Prima di perdere nuovamente conoscenza, Corrado fece in tempo a vedere l’icona della Madonna, quella inserita in una nicchia sulla facciata di casa, la quale era un segno obbligatorio per i cristiani. Michele l’aveva trasportato a spalla intanto che Apollonia li aveva anticipati facendosi largo tra la gran confusione di gente in preda al panico e intenta a spegnere gli incendi divampati poco prima.

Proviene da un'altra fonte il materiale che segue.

import Mathlib
import HarnessLib
import Summits.HubbardSuperconductivity.HubbardSuperconductivity.Theorems.KLProgrammeC4aFirstOrderLayerMidSBumpSplitCanonical
import Summits.HubbardSuperconductivity.HubbardSuperconductivity.Theorems.KLProgrammeC4aFirstOrderJacobianRows

/-!
# Route `KLProgramme` — crux C4a, S3 brick (B4) «(U1)-HYBRID», `M₁`: the `M₁` CAPSTONE for the piece `χ·M_s/(Cᴹ·Cχ) (bumped)` at the CONCRETE Jacobian family `levelChartJac μ K (e, v + θ)`

Cell `gate-hubbard-kl`, seat hubbard-kl-k3c3-p1 (g19; row «δμ-flow with klAngularMean constant piece»).  Instantiation of `…KLProgrammeC4aFirstOrderLayerMidSBumpSplitCanonical` (abstract
Jacobian factor `Jw` with six rows) at k3c3-p3's family of record (`…C4aFirstOrderJacobianRows`: `contDiff_jacFamily`, `abs_jacFamily_le`, `abs_deriv_jacFamily_le`,
`jacFamily_periodic`, `continuousOn_jacFamily₂`, `abs_jacFamily_sub_le`): **`firstOrderLayer_abs_ppMidSBumpSplit_le_canonical_jac`**.
Pure composition; nothing asserts (C), K3, the window or superconductivity.
References: BGM 2006 §2.4 (2.36) [cite: BenfattoGiulianiMastropietro2006]; FST II CPAM 51 (1998) §3 [cite: FeldmanSalmhoferTrubowitz1998].
-/

noncomputable section

namespace Summit.HubbardSuperconductivity.HubbardSuperconductivity.Theorems.C4a

set_option linter.dupNamespace false -- summit = problem name (single-conjunct summit), D-0017

open Real Set Filter MeasureTheory intervalIntegral
open scoped Topology
open Literature.MathematicalPhysics.QuantumLattice Literature.MathematicalPhysics.QuantumLattice.BandSectorCounting Literature.Probability.LatticeModels
open Literature.MathematicalPhysics.QuantumLattice.FermiRG Literature.Analysis.SpecialFunctions
open Summit.HubbardSuperconductivity.HubbardSuperconductivity.Theorems.KLRegimeSplit
open Summit.HubbardSuperconductivity.HubbardSuperconductivity.Theorems.DispersionFlow
open Summit.HubbardSuperconductivity.HubbardSuperconductivity.Theorems.PerturbedFermiCurve

section Sizes

variable {K : TrigPolyC4v} {A : ℝ} (hA : ∀ p : Momentum, ∀ j ≤ 2, ‖iteratedFDeriv ℝ j (frameShift K) p‖ ≤ A) (hA20 : A ≤ 1 / 20)
  (hd : klCurveD ≤ (bandBounds (show (-4 : ℝ) < -1.1 by norm_num) (show (-1.1 : ℝ) ≤ -0.1 by norm_num) (show (-0.1 : ℝ) < 0 by norm_num)).Dtmin - 2 * A)
  {μ r : ℝ} (hr : 0 < r) (hlo : (-1.1 : ℝ) < μ - r - A) (hhi : μ + r + A < -0.1)
  {A₃ A₄ A₅ A₆ : ℝ} (hA₃ : ∀ p : Momentum, ‖iteratedFDeriv ℝ 3 (frameShift K) p‖ ≤ A₃)
  (hA₄ : ∀ p : Momentum, ‖iteratedFDeriv ℝ 4 (frameShift K) p‖ ≤ A₄)
  (hA₅ : ∀ p : Momentum, ‖iteratedFDeriv ℝ 5 (frameShift K) p‖ ≤ A₅)
  (hA₆ : ∀ p : Momentum, ‖iteratedFDeriv ℝ 6 (frameShift K) p‖ ≤ A₆)
  {K₁ K₂ K₃ : ℝ} (hK₁ : ∀ p : Momentum, ‖fderiv ℝ (frameLevel μ K) p‖ ≤ K₁) (hK₂ : ∀ p : Momentum, ‖iteratedFDeriv ℝ 2 (frameLevel μ K) p‖ ≤ K₂)
  (hK₃ : ∀ p : Momentum, ‖iteratedFDeriv ℝ 3 (frameLevel μ K) p‖ ≤ K₃)
include hA hA20 hd hr hlo hhi hA₃ hA₄ hA₅ hA₆ hK₁ hK₂ hK₃
import Summits.QuantumFields.BalabanUV.InfraRed.StrongCouplingTwelveSeventhsBrackets
import HarnessLib

/-!
# The ball-flux certificate beyond tilt `12/7`, part 1: series brackets on `0 ≤ κ ≤ 2`
(pub-ymgap track (a), A4-K kernel port) — strong-coupling bookkeeping for the slab area-law door; no mass-gap claim

HONEST FRAMING. This file extends the tree's Taylor-bracket machinery for the eleven one-dimensional integrals of the
ball-flux certificate of `QuarterCovariance` (pub-balaban, `StrongCouplingTwelveSeventhsBrackets`, valid on
`0 ≤ κ ≤ 12/7`) to the tilt range `0 ≤ κ ≤ 2`, i.e. to one-link laws `ν_B` of `SU(2)` with `‖B‖_op ≤ 1/2`
(Wilson `β_W ≤ 1/3` on the slab door of the cell, `6 β_W ≤ 2`).  It is elementary real analysis about explicit
power series; it makes no statement about lattice measures, confinement or the mass gap.

WHAT THIS FILE PROVES.
* `exp_le_of_le_two`: `e^κ ≤ 739/100` for `κ ≤ 2` (from Mathlib's `Real.exp_one_lt_d9`, squared).
* `sphere_bracket2` / `ball_bracket2` / `sphere_eval2` / `ball_eval2` / `ball_nonneg2`: two-sided Taylor brackets of
  `∫ x₀^k e^{κ x₀} dσ` and `∫₀¹ r^a ∫ x₀^k e^{κ r x₀} dσ dr` on `0 ≤ κ ≤ K ≤ 2`, with the tail constant `739/100`
  (the tree's `…127` lemmas with `12/7 ↦ 2`, `28/5 ↦ 739/100`, and the UPPER partial sum evaluated at a piece top
  `K` rather than at the range top).
* `moments_two`: the Haar moments `m₀ … m₁₇` of `x₀ = Re q` on `SU(2) ≅ S³` (`1, 0, 1/4, 0, 1/8, …, 715/32768, 0`),
  from the tree's `moment_table`, `moment_twelve`, `moment_thirteen`, `integral_re_pow_add_two`,
  `integral_re_pow_odd`.
* `Z_bracket2`, `Zp_bracket2`, `zB_bracket2`: the degree-`13` symbolic brackets of `Z`, `Z'`, `z_B` on `0 ≤ κ ≤ 2`
  (tail `(739/100) κ¹⁴/14! = 739 κ¹⁴ / 8717829120000`).
Part 2 (`BallCertificateTwo`) uses these on the pieces `[12/7, 13/7]`, `[13/7, 2]`.

Certificate data (engine-2, cell pub-ymgap): `run/shared/lean/pub/pub-ymgap/pub-ymgap-engine-2/A4K-CERT.md`,
`a4k/gen_pieces_two.py`.  No number of any ledger moves in this file.
-/

noncomputable section

open MeasureTheory Filter Finset Real intervalIntegral
open scoped NNReal Quaternion Matrix BigOperators Topology Nat
open Matrix Complex
open Literature.MathematicalPhysics.QuantumLattice (su2Quat)
open Literature.MathematicalPhysics.QuantumFieldTheory
open Literature.MathematicalPhysics.QuantumFieldTheory.Balaban1983to89.StrongCouplingVarianceWindow
  (integral_re_pow_odd)
open Summit.QuantumFields.BalabanUV.InfraRed.StrongCouplingHaarMoments (hasSum_integral_pow_mul_exp
  integral_re_pow_add_two)
open Summit.QuantumFields.BalabanUV.InfraRed.StrongCouplingBallSeries
open Summit.QuantumFields.BalabanUV.InfraRed.StrongCouplingBallCertificate (moment_table)
open Summit.QuantumFields.BalabanUV.InfraRed.StrongCouplingEightFifthsBrackets (partial_mono moment_twelve
  moment_thirteen)

namespace Summit.Ventures.YMGap.BallBracketsTwo

/-! ## 1. Series brackets on `0 ≤ κ ≤ 2` -/

/-- **`e^κ ≤ 739/100` on the range `κ ≤ 2`** (`e < 2.7182818286`, squared). [folklore] -/
theorem exp_le_of_le_two {κ : ℝ} (hκ : κ ≤ 2) : Real.exp κ ≤ 739 / 100 := by
  have h1 := Real.exp_one_lt_d9
  have h0 : 0 ≤ Real.exp 1 := (Real.exp_pos 1).le
  have e : Real.exp 2 = Real.exp 1 * Real.exp 1 := by rw [← Real.exp_add]; norm_num
  have h2 : Real.exp 2 ≤ 739 / 100 := by rw [e]; nlinarith
  exact (Real.exp_le_exp.2 hκ).trans h2

/-- The upper bracket as a function of `κ ∈ [0, 2]`: `S ≤ Σ_{n<N} x_n κ^n + (739/100) κ^N / N!`. [folklore] -/
theorem le_partial_add_of_hasSum2 {x : ℕ → ℝ} {κ S : ℝ} (hκ : 0 ≤ κ) (hκ' : κ ≤ 2)
    (hx : ∀ n, x n ≤ 1 / n !) (h : HasSum (fun n => x n * κ ^ n) S) (N : ℕ) :
    S ≤ ∑ n ∈ range N, x n * κ ^ n + 739 / 100 * κ ^ N / N ! := by
  have h1 := le_partial_add_of_hasSum hκ hx h N
  have h3 : κ ^ N * Real.exp κ / N ! ≤ 739 / 100 * κ ^ N / N ! := by
    have hN : (0 : ℝ) < N ! := by positivity
    rw [div_le_div_iff₀ hN hN]
    refine mul_le_mul_of_nonneg_right ?_ hN.le
    rw [mul_comm]
    exact mul_le_mul_of_nonneg_right (exp_le_of_le_two hκ') (pow_nonneg hκ N)
  linarith

/-- Monotonicity of the evaluated bracket: `Σ_{n<N} x_n κ^n + (739/100)κ^N/N! ≤ Σ_{n<N} x_n K^n + (739/100)K^N/N!`
for `0 ≤ κ ≤ K`, `x_n ≥ 0`. [folklore] -/
theorem partial_add_mono2 {x : ℕ → ℝ} {κ K : ℝ} (hκ : 0 ≤ κ) (hκK : κ ≤ K) (hx0 : ∀ n, 0 ≤ x n) (N : ℕ) :
    ∑ n ∈ range N, x n * κ ^ n + 739 / 100 * κ ^ N / N ! ≤
      ∑ n ∈ range N, x n * K ^ n + 739 / 100 * K ^ N / N ! := by
  have h2 : ∑ n ∈ range N, x n * κ ^ n ≤ ∑ n ∈ range N, x n * K ^ n :=
    sum_le_sum fun n _ => mul_le_mul_of_nonneg_left (pow_le_pow_left₀ hκ hκK n) (hx0 n)
  have h3 : 739 / 100 * κ ^ N / N ! ≤ 739 / 100 * K ^ N / N ! :=
    div_le_div_of_nonneg_right (mul_le_mul_of_nonneg_left (pow_le_pow_left₀ hκ hκK N) (by norm_num))
      (by positivity)
  linarith

/-- **Two-sided bracket of an exponential (sphere) moment** on `0 ≤ κ ≤ 2`:
`Σ_{n<N} κ^n/n! m_{k+n} ≤ ∫ x₀^k e^{κ x₀} dσ ≤ (same sum) + (739/100) κ^N/N!`. [folklore] -/
theorem sphere_bracket2 (k : ℕ) {κ : ℝ} (hκ : 0 ≤ κ) (hκ' : κ ≤ 2) (N : ℕ) :
    ∑ n ∈ range N, κ ^ n / n ! * ∫ g : Matrix.specialUnitaryGroup (Fin 2) ℂ, (su2Quat g).re ^ (k + n) ∂(haarProbability (Matrix.specialUnitaryGroup (Fin 2) ℂ))
      ≤ ∫ g : Matrix.specialUnitaryGroup (Fin 2) ℂ, (su2Quat g).re ^ k * Real.exp (κ * (su2Quat g).re) ∂(haarProbability (Matrix.specialUnitaryGroup (Fin 2) ℂ)) ∧
    ∫ g : Matrix.specialUnitaryGroup (Fin 2) ℂ, (su2Quat g).re ^ k * Real.exp (κ * (su2Quat g).re) ∂(haarProbability (Matrix.specialUnitaryGroup (Fin 2) ℂ))
      ≤ ∑ n ∈ range N, κ ^ n / n ! * ∫ g : Matrix.specialUnitaryGroup (Fin 2) ℂ, (su2Quat g).re ^ (k + n) ∂(haarProbability (Matrix.specialUnitaryGroup (Fin 2) ℂ)) + 739 / 100 * κ ^ N / N ! := by
  have h := hasSum_integral_pow_mul_exp k κ
  have h' : HasSum (fun n : ℕ => (1 / (n ! * 1) * ∫ g : Matrix.specialUnitaryGroup (Fin 2) ℂ, (su2Quat g).re ^ (k + n) ∂(haarProbability (Matrix.specialUnitaryGroup (Fin 2) ℂ))) * κ ^ n)
      (∫ g : Matrix.specialUnitaryGroup (Fin 2) ℂ, (su2Quat g).re ^ k * Real.exp (κ * (su2Quat g).re) ∂(haarProbability (Matrix.specialUnitaryGroup (Fin 2) ℂ))) := by
    convert h using 1; funext n; ring
  have hlo := partial_le_of_hasSum hκ (fun n => (coeff_mem k n le_rfl).1) h' N
  have hhi := le_partial_add_of_hasSum2 hκ hκ' (fun n => (coeff_mem k n le_rfl).2) h' N
  have e : ∑ n ∈ range N, (1 / (n ! * 1) * ∫ g : Matrix.specialUnitaryGroup (Fin 2) ℂ, (su2Quat g).re ^ (k + n) ∂(haarProbability (Matrix.specialUnitaryGroup (Fin 2) ℂ))) * κ ^ n =
      ∑ n ∈ range N, κ ^ n / n ! * ∫ g : Matrix.specialUnitaryGroup (Fin 2) ℂ, (su2Quat g).re ^ (k + n) ∂(haarProbability (Matrix.specialUnitaryGroup (Fin 2) ℂ)) := sum_congr rfl fun n _ => by ring
  rw [e] at hlo hhi
  exact ⟨hlo, hhi⟩

/-- **Evaluated sphere bracket on a piece**: for `0 ≤ t ≤ κ ≤ K ≤ 2`,
`Σ_{n<N} t^n/n! m_{k+n} ≤ ∫ x₀^k e^{κ x₀} dσ ≤ Σ_{n<N} K^n/n! m_{k+n} + (739/100) K^N/N!`. [folklore] -/
theorem sphere_eval2 (k : ℕ) {t κ K : ℝ} (ht : 0 ≤ t) (htκ : t ≤ κ) (hκK : κ ≤ K) (hK : K ≤ 2) (N : ℕ) :
    ∑ n ∈ range N, t ^ n / n ! * ∫ g : Matrix.specialUnitaryGroup (Fin 2) ℂ, (su2Quat g).re ^ (k + n) ∂(haarProbability (Matrix.specialUnitaryGroup (Fin 2) ℂ))
      ≤ ∫ g : Matrix.specialUnitaryGroup (Fin 2) ℂ, (su2Quat g).re ^ k * Real.exp (κ * (su2Quat g).re) ∂(haarProbability (Matrix.specialUnitaryGroup (Fin 2) ℂ)) ∧
    ∫ g : Matrix.specialUnitaryGroup (Fin 2) ℂ, (su2Quat g).re ^ k * Real.exp (κ * (su2Quat g).re) ∂(haarProbability (Matrix.specialUnitaryGroup (Fin 2) ℂ))
      ≤ ∑ n ∈ range N, K ^ n / n ! * ∫ g : Matrix.specialUnitaryGroup (Fin 2) ℂ, (su2Quat g).re ^ (k + n) ∂(haarProbability (Matrix.specialUnitaryGroup (Fin 2) ℂ)) + 739 / 100 * K ^ N / N ! := by
  have hκ : 0 ≤ κ := ht.trans htκ
  obtain ⟨hlo, hhi⟩ := sphere_bracket2 k hκ (hκK.trans hK) N
  have hx0 : ∀ n : ℕ, 0 ≤ 1 / (n ! * 1) * ∫ g : Matrix.specialUnitaryGroup (Fin 2) ℂ, (su2Quat g).re ^ (k + n) ∂(haarProbability (Matrix.specialUnitaryGroup (Fin 2) ℂ)) :=
    fun n => (coeff_mem k n le_rfl).1
  have h1 := partial_mono ht htκ hx0 N
  have h2 := partial_add_mono2 hκ hκK hx0 N
  have e : ∀ s : ℝ, ∑ n ∈ range N, (1 / (n ! * 1) * ∫ g : Matrix.specialUnitaryGroup (Fin 2) ℂ, (su2Quat g).re ^ (k + n) ∂(haarProbability (Matrix.specialUnitaryGroup (Fin 2) ℂ))) * s ^ n =
      ∑ n ∈ range N, s ^ n / n ! * ∫ g : Matrix.specialUnitaryGroup (Fin 2) ℂ, (su2Quat g).re ^ (k + n) ∂(haarProbability (Matrix.specialUnitaryGroup (Fin 2) ℂ)) :=
    fun s => sum_congr rfl fun n _ => by ring
  rw [e, e] at h1 h2
  exact ⟨h1.trans hlo, hhi.trans h2⟩

/-- **Two-sided bracket of a ball moment** on `0 ≤ κ ≤ 2`:
`Σ_{n<N} κ^n/(n!(n+a+1)) m_{k+n} ≤ ∫₀¹ r^a ∫ x₀^k e^{κ r x₀} dσ dr ≤ (same sum) + (739/100) κ^N/N!`. [folklore] -/
theorem ball_bracket2 (k a : ℕ) {κ : ℝ} (hκ : 0 ≤ κ) (hκ' : κ ≤ 2) (N : ℕ) :
    ∑ n ∈ range N, κ ^ n / (n ! * (n + a + 1)) * ∫ g : Matrix.specialUnitaryGroup (Fin 2) ℂ, (su2Quat g).re ^ (k + n) ∂(haarProbability (Matrix.specialUnitaryGroup (Fin 2) ℂ))
      ≤ ∫ r in (0:ℝ)..1, r ^ a * ∫ g : Matrix.specialUnitaryGroup (Fin 2) ℂ, (su2Quat g).re ^ k * Real.exp (κ * r * (su2Quat g).re) ∂(haarProbability (Matrix.specialUnitaryGroup (Fin 2) ℂ)) ∧
    ∫ r in (0:ℝ)..1, r ^ a * ∫ g : Matrix.specialUnitaryGroup (Fin 2) ℂ, (su2Quat g).re ^ k * Real.exp (κ * r * (su2Quat g).re) ∂(haarProbability (Matrix.specialUnitaryGroup (Fin 2) ℂ))
      ≤ ∑ n ∈ range N, κ ^ n / (n ! * (n + a + 1)) * ∫ g : Matrix.specialUnitaryGroup (Fin 2) ℂ, (su2Quat g).re ^ (k + n) ∂(haarProbability (Matrix.specialUnitaryGroup (Fin 2) ℂ))
        + 739 / 100 * κ ^ N / N ! := by
  have h := hasSum_ball k a κ
  have h' : HasSum (fun n : ℕ => (1 / (n ! * (n + a + 1)) * ∫ g : Matrix.specialUnitaryGroup (Fin 2) ℂ, (su2Quat g).re ^ (k + n) ∂(haarProbability (Matrix.specialUnitaryGroup (Fin 2) ℂ))) * κ ^ n)
      (∫ r in (0:ℝ)..1, r ^ a * ∫ g : Matrix.specialUnitaryGroup (Fin 2) ℂ, (su2Quat g).re ^ k * Real.exp (κ * r * (su2Quat g).re) ∂(haarProbability (Matrix.specialUnitaryGroup (Fin 2) ℂ))) := by
    convert h using 1; funext n; ring
  have hw : ∀ n : ℕ, (1 : ℝ) ≤ n + a + 1 := fun n => by
    linarith [(Nat.cast_nonneg n : (0:ℝ) ≤ n), (Nat.cast_nonneg a : (0:ℝ) ≤ a)]
  have hlo := partial_le_of_hasSum hκ (fun n => (coeff_mem k n (hw n)).1) h' N
  have hhi := le_partial_add_of_hasSum2 hκ hκ' (fun n => (coeff_mem k n (hw n)).2) h' N
  have e : ∑ n ∈ range N, (1 / (n ! * (n + a + 1)) * ∫ g : Matrix.specialUnitaryGroup (Fin 2) ℂ, (su2Quat g).re ^ (k + n) ∂(haarProbability (Matrix.specialUnitaryGroup (Fin 2) ℂ))) * κ ^ n =
      ∑ n ∈ range N, κ ^ n / (n ! * (n + a + 1)) * ∫ g : Matrix.specialUnitaryGroup (Fin 2) ℂ, (su2Quat g).re ^ (k + n) ∂(haarProbability (Matrix.specialUnitaryGroup (Fin 2) ℂ)) :=
    sum_congr rfl fun n _ => by ring
  rw [e] at hlo hhi
  exact ⟨hlo, hhi⟩
/-! ### §4 The cap side of a `t'`-interval: two capped columns, kinematic constant

Inside the hull of two anchors a concave function has no cap from the two anchor caps alone; the
kinematic Lipschitz law supplies one from the NEARER capped anchor, so the loss is governed by the
distance to the nearest cap — the margins outside `[s₁, s₂]` and HALF the gap inside it. -/

/-- On `[a, b]`, the distance to the nearer of two points `s₁, s₂` is at most
`max (max (s₁ - a) (b - s₂)) ((s₂ - s₁)/2)` (no order hypothesis is needed). [folklore] -/
private theorem min_abs_sub_le {a b s₁ s₂ s : ℝ} (has : a ≤ s) (hsb : s ≤ b) :
    min |s - s₁| |s - s₂| ≤ max (max (s₁ - a) (b - s₂)) ((s₂ - s₁) / 2) := by
  have hm1 : s₁ - a ≤ max (max (s₁ - a) (b - s₂)) ((s₂ - s₁) / 2) :=
    (le_max_left _ _).trans (le_max_left _ _)
  have hm2 : b - s₂ ≤ max (max (s₁ - a) (b - s₂)) ((s₂ - s₁) / 2) :=
    (le_max_right _ _).trans (le_max_left _ _)
  have hm3 : (s₂ - s₁) / 2 ≤ max (max (s₁ - a) (b - s₂)) ((s₂ - s₁) / 2) := le_max_right _ _
  rcases le_or_gt s s₁ with h1 | h1
  · rw [abs_of_nonpos (by linarith : s - s₁ ≤ 0)]
    exact (min_le_left _ _).trans (by linarith)
  rcases le_or_gt s₂ s with h2 | h2
  · rw [abs_of_nonneg (by linarith : 0 ≤ s - s₂)]
    exact (min_le_right _ _).trans (by linarith)
  · -- strictly between: the nearer anchor is within half the gap
    rw [abs_of_nonneg (by linarith : 0 ≤ s - s₁), abs_of_nonpos (by linarith : s - s₂ ≤ 0)]
    rcases le_or_gt (s - s₁) ((s₂ - s₁) / 2) with h3 | h3
    · exact (min_le_left _ _).trans (h3.trans hm3)
    · exact (min_le_right _ _).trans (le_trans (by linarith) hm3)

/-- **The `t'`-interval CAP word from two capped anchors, kinematic constant**: for anchors
`s₁, s₂` (in practice `s₁ ≤ s₂`; no order hypothesis is needed), caps `e(t,s₁,U,n) ≤ R₁`, `e(t,s₂,U,n) ≤ R₂` and any interval `[a, b] ∋ s`:
`e(t, s, U, n) ≤ max R₁ R₂ + (16/π²)·max (max (s₁ - a) (b - s₂)) ((s₂ - s₁)/2)` — transport from the
nearer capped anchor; inside the hull the loss is half the gap (two caps alone do not bound a concave
function from above between them), outside it is the margin. This is the cap twin of
`energyDensityTT'_tPrime_interval_ge_kinematic`; an intermediate capped column halves the interior
loss. [cite: Israel1979, Thm. I.3.4] [cite: LiebLoss1993, §8, Theorem 8.2] -/
theorem energyDensityTT'_tPrime_interval_le_kinematic (t : ℝ) {U : ℝ} (hU : 0 ≤ U) {n : ℝ}
    (hn0 : 0 ≤ n) (hn2 : n < 2) {s₁ s₂ R₁ R₂ : ℝ}
    (hR₁ : energyDensityTT' t s₁ U n ≤ R₁) (hR₂ : energyDensityTT' t s₂ U n ≤ R₂) {a b s : ℝ}
    (has : a ≤ s) (hsb : s ≤ b) :
    energyDensityTT' t s U n ≤
      max R₁ R₂ + 16 / Real.pi ^ 2 * max (max (s₁ - a) (b - s₂)) ((s₂ - s₁) / 2) := by
  have hκ : (0 : ℝ) ≤ 16 / Real.pi ^ 2 := by positivity
  have hd := min_abs_sub_le (s₁ := s₁) (s₂ := s₂) has hsb
  have h1 := energyDensityTT'_le_of_upperBound_tPrime_kinematic t hU hn0 hn2 (s' := s) hR₁
  have h2 := energyDensityTT'_le_of_upperBound_tPrime_kinematic t hU hn0 hn2 (s' := s) hR₂
  have hR1 := le_max_left R₁ R₂
  have hR2 := le_max_right R₁ R₂
  rcases min_cases |s - s₁| |s - s₂| with ⟨hmin, _⟩ | ⟨hmin, _⟩
  · rw [hmin] at hd
    have := mul_le_mul_of_nonneg_left hd hκ
    linarith
  · rw [hmin] at hd
    have := mul_le_mul_of_nonneg_left hd hκ
    linarith

/-- **The window BETWEEN two certified columns** (`s₁ ≤ s₂`, windows `[L₁, R₁]`, `[L₂, R₂]`): on
`[s₁, s₂]`, `min L₁ L₂ ≤ e(t, s, U, n) ≤ max R₁ R₂ + (16/π²)(s₂ - s₁)/2` — the floor side is free
(concavity), the cap side pays half the gap at the kinematic constant (the hole-doped-cuprate columns
`t' ∈ {-1/4, 0}` word every `t'`-box inside `[-1/4, 0]`, e.g. an LSCO-class box `[-1/5, -1/10]`, with
floor loss `0` and cap loss `(16/π²)/8 ≈ 0.2026`). [cite: Israel1979, Thm. I.3.4] [cite: LiebLoss1993, §8, Theorem 8.2] -/
theorem energyDensityTT'_tPrime_mem_Icc_between_columns_kinematic (t : ℝ) {U : ℝ} (hU : 0 ≤ U)
    {n : ℝ} (hn0 : 0 ≤ n) (hn2 : n < 2) {s₁ s₂ L₁ R₁ L₂ R₂ : ℝ} (h12 : s₁ ≤ s₂)
    (hL₁ : L₁ ≤ energyDensityTT' t s₁ U n) (hR₁ : energyDensityTT' t s₁ U n ≤ R₁)
    (hL₂ : L₂ ≤ energyDensityTT' t s₂ U n) (hR₂ : energyDensityTT' t s₂ U n ≤ R₂) {s : ℝ}
    (h₁ : s₁ ≤ s) (h₂ : s ≤ s₂) :
    energyDensityTT' t s U n ∈
      Set.Icc (min L₁ L₂) (max R₁ R₂ + 16 / Real.pi ^ 2 * ((s₂ - s₁) / 2)) := by
  refine ⟨?_, ?_⟩
  · have h := energyDensityTT'_tPrime_interval_ge_kinematic t hU hn0 hn2 h12 hL₁ hL₂ h₁ h₂
    rwa [sub_self, sub_self, max_eq_right (le_refl (0 : ℝ)), mul_zero, sub_zero, sub_zero] at h
  · have h := energyDensityTT'_tPrime_interval_le_kinematic t hU hn0 hn2 hR₁ hR₂ h₁ h₂
    rwa [sub_self, sub_self, max_eq_right (le_refl (0 : ℝ)),
      max_eq_right (by linarith : (0 : ℝ) ≤ (s₂ - s₁) / 2)] at h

La casa di Umar veniva divorata dalle fiamme mentre al magazzino delle granaglie decine di uomini facevano avanti e indietro con l’intenzione di salvare quante più sementi possibili; tra di loro vi era anche Alfeo.

Caterina piangeva sulla porta mentre i suoi due figli naturali riportavano a casa l’altro, immolatisi e quasi morto per difendere l’onore della famiglia che lo aveva accolto.

Michele adagiò Corrado sul letto e corse a dare supporto al padre e ai compaesani contro le fiamme del magazzino.

Apollonia portava la lanterna, ma si bloccò sulla porta quando si accorse che sua madre aveva spogliato Corrado dei suoi abiti madidi di sudore e della rugiada della notte, per coprirlo con coperte asciutte. Non ricordava di averlo mai visto nudo, per questo arrossì e temette ad avvicinarsi. Poi, nelle ore più buie della notte, si ritrovò di nuovo da sola a vegliare su di lui, così come aveva fatto nei due giorni precedenti. Ora con una pezza bagnata frizionava la fronte di lui nel tentativo di fargli scendere la febbre.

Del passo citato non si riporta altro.